01 September 2011

Army Could Shed Up To 15 BCTs In Push To Meet Budget Savings Goal

End strength cuts seen as inevitable
Army Could Shed Up To 15 BCTs In Push To Meet Budget Savings Goal
Inside the Army - 08/29/2011

The Army has offered to cut up to 15 brigade combat teams to meet defense savings goals negotiated by the White House and Congress, Inside the Army has learned.

The proposal, briefed to the high-level Deputy's Advisory Working Group in recent weeks, offers a range of cuts in personnel that could bring the number of active-duty BCTs from 45 down to 30 in the most extreme case, according to an official familiar with the deliberations.

A plan to reorganize the Army's premiere fighting formations has been in the works for some time. Then-Training and Doctrine Command Chief Gen. Martin Dempsey last year ordered an exploration of the effects that a plus-up of maneuver forces in BCTs would bring. The force-design move, as envisioned then, was expected to reduce the total number of BCTs by 10, but increase their size and fighting capability.

Dempsey became Army chief of staff in the spring. President Obama selected him to serve as chairman of the Joint Chiefs of Staff only weeks after taking the Army job.

The goal of fewer but bigger and more fighting-capable BCTs still holds as the number of reductions possible is now pegged at 15, according to the official. While planning continues toward $350 billion in savings over a decade, the possibility of even greater cuts has created a sense of uneasiness. "If sequestration comes into play, who knows what the number is," said the official, referring to an automatic reduction of hundreds of billions of dollars in security-related spending that would take effect if Congress is unable to pass new saving proposals produced by a bipartisan debt "super committee."

The Army proposal leaves intact the service's 28 Reserve-Component BCTs, according to the official. The units are less expensive than their active-duty counterparts; tweaking their numbers is considered politically sensitive, and their capabilities are needed by governors to deal with domestic crises, the official said.

An Army spokeswoman did not return a request for comment on the service's BCT plans by press time (Aug. 26).

While the expectation among defense insiders has been that the Army's response to the nation's fiscal woes would involve reducing end strength (beyond reversing temporary increases and a cut of 27,000 already planned), the matter has so far been discussed only behind closed doors.

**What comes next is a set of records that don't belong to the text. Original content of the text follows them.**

import Summits.AtomisticToContinuum.FouriersLaw.Theorems.HonestZwanzigRobinCoercivityStubBlockForm
import Summits.AtomisticToContinuum.FouriersLaw.Theorems.HonestZwanzigRobinCoercivitySymbolLowerBoundToeplitz

/-!
# `HonestZwanzig.RobinCoercivity`, line `limit-operator-memory-form`: the crux bounds every bulk symbol from below
(part 2 of 2, the chain)

Support file for the crux `stmt-AtomisticToContinuum-12695` (`RobinCoercivity` of route `HonestZwanzig`, sub-problem
`FouriersLaw`), line `limit-operator-memory-form`, registered NECESSITY link `symbol_ge_of_robinCoercivity`: if the crux
`RobinCoercivity` holds with constant `c`, then every summable `K : ℤ → ℝ` that is a bulk Toeplitz limit of the block
memory matrix `W_N(s)` (the bulk-limit property (L) of the line, verbatim the hypothesis of the registered stub
`stub_symbolPositivity`, rev 2) has cosine symbol `Σ'_z K(z)cos(zθ) ≥ c` at EVERY `θ`. So, given (L), the line's open
stub (Q1) "bulk symbol positivity" is necessary for the crux (and a zero of the symbol of a bulk limit refutes it).

Proof.
* Lemma A (`Bv_profile`): a vector `v` supported on a bulk window of bond positions with `Σ_i v_i = 0` is the Robin
  incidence `Bξ` of its partial-sum profile `ξ_x = Σ_{i ≤ x} v_i` (which vanishes outside the window).
* Step 1 (`window_fixedN`, one fixed `N`): by the block form (`Robin.stub_blockForm`)
  `c|v|² = c·Robin(ξ) ≤ ξᵀ𝔽_N(s)ξ = s·ξᵀCov(e,e)ξ + vᵀW_N(s)v`, and `vᵀW_N(s)v ≤ vᵀT(K)v + ε(Σ|v_i|)²` by the entrywise
  bulk comparison; letting `s ↓ 0` kills the static term. With `ε ↓ 0` (choosing `R`, then `N = 2R+2+M`):
  every Toeplitz section of `K` is `≥ c` on mean-zero vectors.
* Step 2 (part 1, `symbol_ge_of_meanZero_coercive`): mean-zero coercivity of all sections is full coercivity (dipole
  test vectors `(u, 0_D, −u)`, `D → ∞`), and full coercivity gives `K̂ ≥ c` (Fejér/Cesàro with the cosine and sine
  profiles).
-/

noncomputable section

Army Chief Information Officer Lt. Gen. Susan Lawrence, in a teleconference with reporters last week, noted "directions" from Defense Department leaders to that effect. "We . . . anticipate, based on the reduced budget, depending on how reduced the budget is -- then we're probably talking taking forces out of the inventory," she said. "I think we can say with pretty high confidence that there'll be forces taken out of the inventory. We just don't know how many at this time."

The number of Army BCTs is a fundamental yardstick in a defense-wide strategy for the employment of land power. Internally, the figure is tied into the Army Force Generation concept and equipping strategies, and it plays a role in the tempo of unit rotations in and out of war zones during extended conflicts.

From an operational perspective, fewer BCTs would mean the Army "can't be in as many places; they can't be in as many cities at the same time, because they won't have the headquarters to control independent operations," the service official said. But the goal is to retain sufficient combat power for a "big fight" as well as a set of smaller fights in which units would need to operate independently, the official added.

Some analysts see the appetite for long ground engagements, like Iraq or Afghanistan, waning among administration officials and the public. Inside the Army reported last month that Joint Staff officials readying their annual Operational Availability study had been instructed to identify force cuts that could be made under the assumption that the U.S. military would no longer take up the hugely expensive mission of rebuilding wartorn nations (ITA, July 7, p1).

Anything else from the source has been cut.